The line went dead. Pace expelled a long, low whistle as he finished his notes, and Schaeffer waited impatiently to learn what the conversation had been about. Pace didn’t waste words getting to the point.
“The head of the minority staff of the Senate Transportation Committee, a Marshall appointee, drives a brand-new silver-gray Thunderbird.”
“Holy shit!”
The two men stared at each other for a long moment.
“Who was that?” Schaeffer asked, nodding toward the phone.
“He wouldn’t say, but I recognized the voice. George Ridley.”

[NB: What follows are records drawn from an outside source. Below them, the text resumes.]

import Mathlib
import Summits.ResolutionOfSingularities.ResolutionOfSingularities.Theorems.RadicialJungCleanModelsCleanPermSeqStages
import Literature.AlgebraicGeometry.Resolution.PointCentrePermissible
import HarnessLib

/-!
# Route `RadicialJung`, crux `CleanModels` (stmt-ResolutionOfSingularities-15917), line `Sketch` rev 35, stub 6 `stub_cleanProp44` (X44c):
# the POINT-CENTRE STEP of [CoP1] Prop. 4.4 (clean version) from base data — companion of the curve-centre step

Memo `Cruxes/CleanModels/Lines/Sketch-memo-hand2-g10-stubs-5-7.md` §3 («HOW O6 CALLS IT»).  With ✓ `exists_isCleanPermissibleSeq_blowup_curve_of_base`
(`…CleanPermSeqStages.lean`) O6 has the curve-centre move of [CoP1] Prop. 4.4 in X44c's output currency; this file packages the (free) point-centre
move the same way: inside a clean-permissible sequence `π : X₁ → X` for `(J, μ)` over a Noetherian regular quasi-excellent `X` (line of `G`
clean-regular everywhere, `char p`), the blowing up `τ` of a closed point `x ∈ X₁` of the stratum `{ord J₁ = μ}` (with `𝒪_{X₁,x}` not a field)
extends the sequence (✓ `IsCleanPermissibleSeq.cons_point`: closed points are clean-permissible centres because the line is clean-REGULAR there,
✓ `IsCleanPermissibleSeq.cleanRegAt`), the controlled transform has order `≤ μ` (✓ `IsBlowup.idealOrder_controlledTransform_le_of_forall`), and the
new top is Noetherian integral (`exists_isCleanPermissibleSeq_blowup_point_of_base`).

Honest framing: OURS (bookkeeping); nothing here proves X44c or any case of `CleanModels`.
-/

noncomputable section

set_option linter.dupNamespace false -- mandated namespace of this single-conjunct summit

open CategoryTheory AlgebraicGeometry TopologicalSpace IsLocalRing Opposite
open Literature.AlgebraicGeometry.Resolution Literature.AlgebraicGeometry.Motives
open Scheme.IdealSheafData

namespace Summit.ResolutionOfSingularities.ResolutionOfSingularities.Theorems.RadicialJung.CleanModels

/-- Stage data along a clean-permissible sequence, without the dimension bound: the top is locally Noetherian, regular, quasi-excellent and
proper over the base. [cite: Liu2002, Thm. 8.1.19 (a)] [cite: StacksProject, Tag 07QU] -/
theorem IsCleanPermissibleSeq.stage_data' {p : ℕ} {X' X : Scheme.{0}} [IsIntegral X'] [IsIntegral X] {π : X' ⟶ X} [IsDominant π]
    {J : X.IdealSheafData} {μ : ℕ} {J' : X'.IdealSheafData} {G : X.functionField} (h : IsCleanPermissibleSeq p π J μ J' G) :
    IsLocallyNoetherian X → Scheme.IsRegular X → Scheme.IsQuasiExcellent X →
      IsLocallyNoetherian X' ∧ Scheme.IsRegular X' ∧ Scheme.IsQuasiExcellent X' ∧ IsProper π := by
  induction h with
  | nil J μ G => exact fun hN hX hE => ⟨hN, hX, hE, inferInstance⟩
  | @cons X'' X' X _ _ _ τ _ π _ J μ J' G Y hπ hint hreg hY hτ hperm ih =>
    intro hN hX hE
    haveI := hN
    obtain ⟨hN', hR', hE', hP'⟩ := ih hN hX hE
    haveI := hN'
    haveI := hP'
    haveI : IsProper τ := hτ.isProper
    haveI : IsLocallyNoetherian X'' := LocallyOfFiniteType.isLocallyNoetherian τ
    exact ⟨inferInstance, hτ.isRegular_of_isRegular_subscheme hR' hreg, hτ.isQuasiExcellent hE', inferInstance⟩

/-- **The point-centre step of [CoP1] Prop. 4.4 (clean version) from base data.**  See the module docstring.
[cite: CossartPiltant2008, proof of Prop. 4.2] [cite: CossartPiltant2008, Prop. 4.2 (a)] [cite: Piltant2013, §2 Axiom 2 (ii)] -/
theorem exists_isCleanPermissibleSeq_blowup_point_of_base (p : ℕ) [hp : Fact p.Prime] {X X₁ : Scheme.{0}} [IsIntegral X] [IsNoetherian X]
    [IsIntegral X₁] {π : X₁ ⟶ X} [IsDominant π] {J : X.IdealSheafData} {μ : ℕ} {J₁ : X₁.IdealSheafData} {G : X.functionField}
    [CharP X.functionField p] (hπ : IsCleanPermissibleSeq p π J μ J₁ G)
    (hG : ∀ x : X, CleanRegAt p (algebraMap (X.presheaf.stalk x) X.functionField) G) (hX : Scheme.IsRegular X)
    (hE : Scheme.IsQuasiExcellent X) (hJ₁le : ∀ x : X₁, idealOrder J₁ x ≤ μ) {x : X₁} (hx : IsClosed ({x} : Set X₁))
    (hord : idealOrder J₁ x = μ) (hmx : maximalIdeal (X₁.presheaf.stalk x) ≠ ⊥) :
    ∃ (X'' : Scheme.{0}) (_ : IsIntegral X'') (_ : IsNoetherian X'') (τ : X'' ⟶ X₁) (_ : IsDominant τ),
      IsBlowup τ (vanishingIdeal (⟨{x}, hx⟩ : Closeds X₁)) ∧
      IsCleanPermissibleSeq p (τ ≫ π) J μ (controlledTransform τ (vanishingIdeal (⟨{x}, hx⟩ : Closeds X₁)) J₁ μ) G ∧
      ∀ x'' : X'', idealOrder (controlledTransform τ (vanishingIdeal (⟨{x}, hx⟩ : Closeds X₁)) J₁ μ) x'' ≤ μ := by
  obtain ⟨hN₁, hX₁, -, hP₁⟩ := hπ.stage_data' inferInstance hX hE
  haveI := hN₁
  haveI := hP₁
  haveI : CompactSpace X₁ := QuasiCompact.compactSpace_of_compactSpace π
  haveI : IsNoetherian X₁ := {}
  set Y : Closeds X₁ := ⟨{x}, hx⟩ with hYdef
  have hYbot : vanishingIdeal Y ≠ ⊥ := by
    intro hbot
    apply hmx
    rw [← stalkIdeal_vanishingIdeal_singleton hx, ← hYdef, hbot, stalkIdeal_bot]
  have hint : IsIntegral (vanishingIdeal Y).subscheme := isIntegral_subscheme_vanishingIdeal_singleton hx
  have hreg : Scheme.IsRegular (vanishingIdeal Y).subscheme := isRegular_subscheme_vanishingIdeal_singleton hx
  set τ := blowup.π (vanishingIdeal Y) with hτdef
  have hτ : IsBlowup τ (vanishingIdeal Y) := blowup.isBlowup _
  haveI : IsIntegral (blowup (vanishingIdeal Y)) := hτ.isIntegral hYbot
  haveI : IsDominant τ := isDominant_of_isBlowup_of_ne_bot hτ hYbot
  haveI : IsProper τ := hτ.isProper
  haveI : CompactSpace (blowup (vanishingIdeal Y)) := QuasiCompact.compactSpace_of_compactSpace τ
  haveI : IsLocallyNoetherian (blowup (vanishingIdeal Y)) := LocallyOfFiniteType.isLocallyNoetherian τ
  haveI : IsNoetherian (blowup (vanishingIdeal Y)) := {}
  have hclean := hπ.cleanRegAt hp.out inferInstance hG x
  have hcons : IsCleanPermissibleSeq p (τ ≫ π) J μ (controlledTransform τ (vanishingIdeal Y) J₁ μ) G :=
    IsCleanPermissibleSeq.cons_point hp.out τ π J μ J₁ G hπ x hx hint hreg hord hτ hclean
  have hY : ∀ y ∈ (Y : Set X₁), idealOrder J₁ y = μ := by
    intro y hy
    have hy' : y = x := hy
    subst hy'
    exact hord
  have hle : ∀ x'', idealOrder (controlledTransform τ (vanishingIdeal Y) J₁ μ) x'' ≤ μ :=
    fun x'' => hτ.idealOrder_controlledTransform_le_of_forall hX₁ hreg hY hJ₁le x''
  exact ⟨blowup (vanishingIdeal Y), inferInstance, inferInstance, τ, inferInstance, hτ, hcons, hle⟩

end Summit.ResolutionOfSingularities.ResolutionOfSingularities.Theorems.RadicialJung.CleanModels

end
import Mathlib
import Literature.NumberTheory.Sieve.ShnirelmanGoldbachCells
import Literature.NumberTheory.Sieve.TwoResidueSelbergSumExplicit
import Literature.NumberTheory.Sieve.RomanoffExplicitAllN
import Literature.Combinatorics.Additive.MannTheorem
import Literature.NumberTheory.LFunctions.ChebyshevSylvesterPsi
import Literature.NumberTheory.LFunctions.ChebyshevPsiExplicit
import HarnessLib

/-!
# An explicit Shnirel'man–Goldbach theorem, continued (V): every integer `> 1` is a sum of at most `45` primes (`47` → `45`; `41` under RS (3.3))

Topic `Literature/NumberTheory/Sieve`; namespace `Literature.NumberTheory.Sieve.ShnirelmanGoldbachExplicit` (continued —
these are §23–§24 of the story of `ShnirelmanGoldbachExplicit.lean` (§1–§12, `≤ 501`), `ShnirelmanGoldbachFlatten.lean`
(§13–§15, `≤ 77`), `ShnirelmanGoldbachBonferroni.lean` (§16–§19, `≤ 59`), `ShnirelmanGoldbachShifts.lean` (§20–§21,
`≤ 53`) and `ShnirelmanGoldbachCells.lean` (§22, `≤ 47`), kept in its own module because those files are at or near the
gate's size cap).  Cell `parity-ideate` seat p5 g19, ROUND-39 «THREE» and ROUND-40 «CELLS-2»
(`round40/SchnirelmannCells2.lean` sha16 af991b1e0448a5be, its §6 and §7, lines 4335–5248 and 6195–7012, with the needed
§1/§2/§4.1/§5 helper copies; its §A.3 = the 68-cell polynomial `TlowK3` is §10 of `TwoResidueSelbergSumExplicit.lean`; its
§A.2/§2–§5 = §9 there and §19–§22 of the earlier modules), landed with statements and proofs verbatim (helpers `private`;
the `private` helpers of the earlier modules it calls are re-proved here as verbatim `private` copies, as in the source).
No named facts, no definitions, no instances, no notation.

## References
* [Nathanson1996] M. B. Nathanson, *Additive Number Theory: The Classical Bases*, GTM 164 (1996), §7.3 Lemma 7.6,
  Lemma 7.7, Theorem 7.8, Theorem 7.9 (Goldbach–Shnirel'man).
* [BatemanDiamond2004] P. T. Bateman, H. G. Diamond, *Analytic Number Theory: An Introductory Course* (2004), §13.4
  (13.13)–(13.14), Lemma 13.11, Theorem 13.8: the explicit large-sieve/Selberg step behind `explicit_of_largeSieve_kappa2_c`,
  `explicit_of_largeSieve_kappa3_c`.
* [RosserSchoenfeld1962] J. B. Rosser, L. Schoenfeld, *Approximate formulas for some functions of prime numbers*,
  Illinois J. Math. 6 (1962), Theorem 2, eq. (3.3) (the conditional column's input).
* [Chebyshev1852] P. L. Chebyshev, *Mémoire sur les nombres premiers*, J. Math. Pures Appl. 17 (1852), §5 (the constant
  `A = 0.92129…`; via the tree module `ChebyshevPsiExplicit`).
* [Sylvester1892] J. J. Sylvester, *On arithmetical series*, Messenger of Math. 21 (1892), 1–19, 87–120.

## Content

* §23 (ROUND-39 «THREE», the conditional column): a FIFTH glue regime with THREE shifted copies of the primes,
  `(p+q)/2` for `q ∈ {3, 5, 7}` (`three_shift_count`: pair weight `∑ f = 3` instead of `7`, two-term inclusion–exclusion),
  and the enlarged-cell sieve step re-instantiated from `e^40` (`explicit_of_largeSieve_kappa2_c40`,
  `pairCount_le_of_numeric2_c40`: `A₄ = 17.09`; `pairCount_le_1709`, `pairCount_le_1323` (`e^118`), `pairCount_le_1246`
  (`e^207`), `goldbachCount_le_1209` (`e^324`)); the five-regime glue under Rosser–Schoenfeld (3.3) holds with `h ≥ 20`
  (`half_count_ge_allN_three_RS`); at `(Λs, Λ₀, A) = (324, 336, 12.09)`: `x/40` even Goldbach numbers under (3.3)
  (`goldbach_even_count_ge_of_RS_40`), `σ(B) ≥ 1/20` and **`schnirelmann_goldbach_of_RS_le_41`** (Mann: `2·20 + 1`).
* §24 (ROUND-40 «CELLS-2», the unconditional column): the sieve main term read through the 68-cell polynomial
  `TwoResidueSelbergExplicit.TlowK3` (`Qsum_ge_kappa3`, `X ≥ 2^22`): **`explicit_of_largeSieve_kappa3_c`** (`Λ ≥ 60`),
  `goldbachCount_le_of_numeric3_c`, the count constant `A = 11.70` from `e^327` (`c = 16`, `goldbachCount_le_1170`); the
  pointwise Chebyshev bound **`primeCounting_ge_div20`** (`(x+2)/20 ≤ π(x)` for `122 ≤ x`, `log x ≤ 14`, from the tree's
  `ChebyshevExplicit.psi_ge_chebyshev`); the UNCONDITIONAL five-regime glue with `h ≥ 22` (`half_count_ge_allN_three`);
  at `(Λs, Λ₀, A) = (327, 339, 11.70)`: `x/44` even Goldbach numbers (`goldbach_even_count_ge_44_exp339`, `c₁ = 0.441`),
  `σ(B) ≥ 1/22` (`schnirelmannDensity_half_ge_22`) and **`schnirelmann_goldbach_le_45`** (Mann: `2·22 + 1`): every `N ≥ 2`
  is a sum of at most `45` primes, unconditionally.

Table of the series (K unconditional / under Rosser–Schoenfeld (3.3)): §9 4329/3121 → §10 1581/1141 → §11 791/571 →
§12 501/379 → §13 379/289 → §14 113/105 → §15 77/65 → §16 65/55 → §17 63/53 → §18 61/51 → §19 59/51 → §20 57/51 →
§21 53/47 → §22 47/43 → §23 47/41 → §24 45/41.
Print calibration (NOT formalised, not used): Klimov 1975 (`55`), Vaughan 1977 (`27`), Deshouillers 1977 (`26`),
Riesel–Vaughan 1983 (`19`), Ramaré 1995 (even `n`: `≤ 6` primes), Helfgott 2013 (`K ≤ 4`) — the constants here are
those of the ELEMENTARY method with kernel-checked inputs, not a record in print.
-/

namespace Literature.NumberTheory.Sieve.ShnirelmanGoldbachExplicit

For a second the name didn’t mean anything to Schaeffer; then he pointed his finger at Pace in realization. “He’s the one who told you Marshall was pressing the NTSB.”
“Right,” said Pace. “He’s the majority chief of staff on the same committee.”
“Do I gather they don’t like each other?” Schaeffer asked.
“Not necessarily,” said Pace. “Oh, they’re totally different types. Ridley’s white, solidly middle-class, blustering, profane, and out of shape. The only exercise he gets is flapping his lips, bending his elbow, and chewing. Chappy’s almost the exact opposite: black, from a blue-collar family, an ex-college basketball player who still runs every day. I like him, a lot more than I like George Ridley, as a matter of fact.”
“A black Republican?”
Pace shrugged. “It happens.”
“Did whoever that was know if it was Davis who picked up Elliott Parkhall?”
“He said he didn’t, which kind of leaves me up a creek, with an interesting clue but no smoking gun.”
Schaeffer laughed. “That’s a maimed metaphor if I ever heard one.”
Pace laughed, too. “Nobody’s perfect.”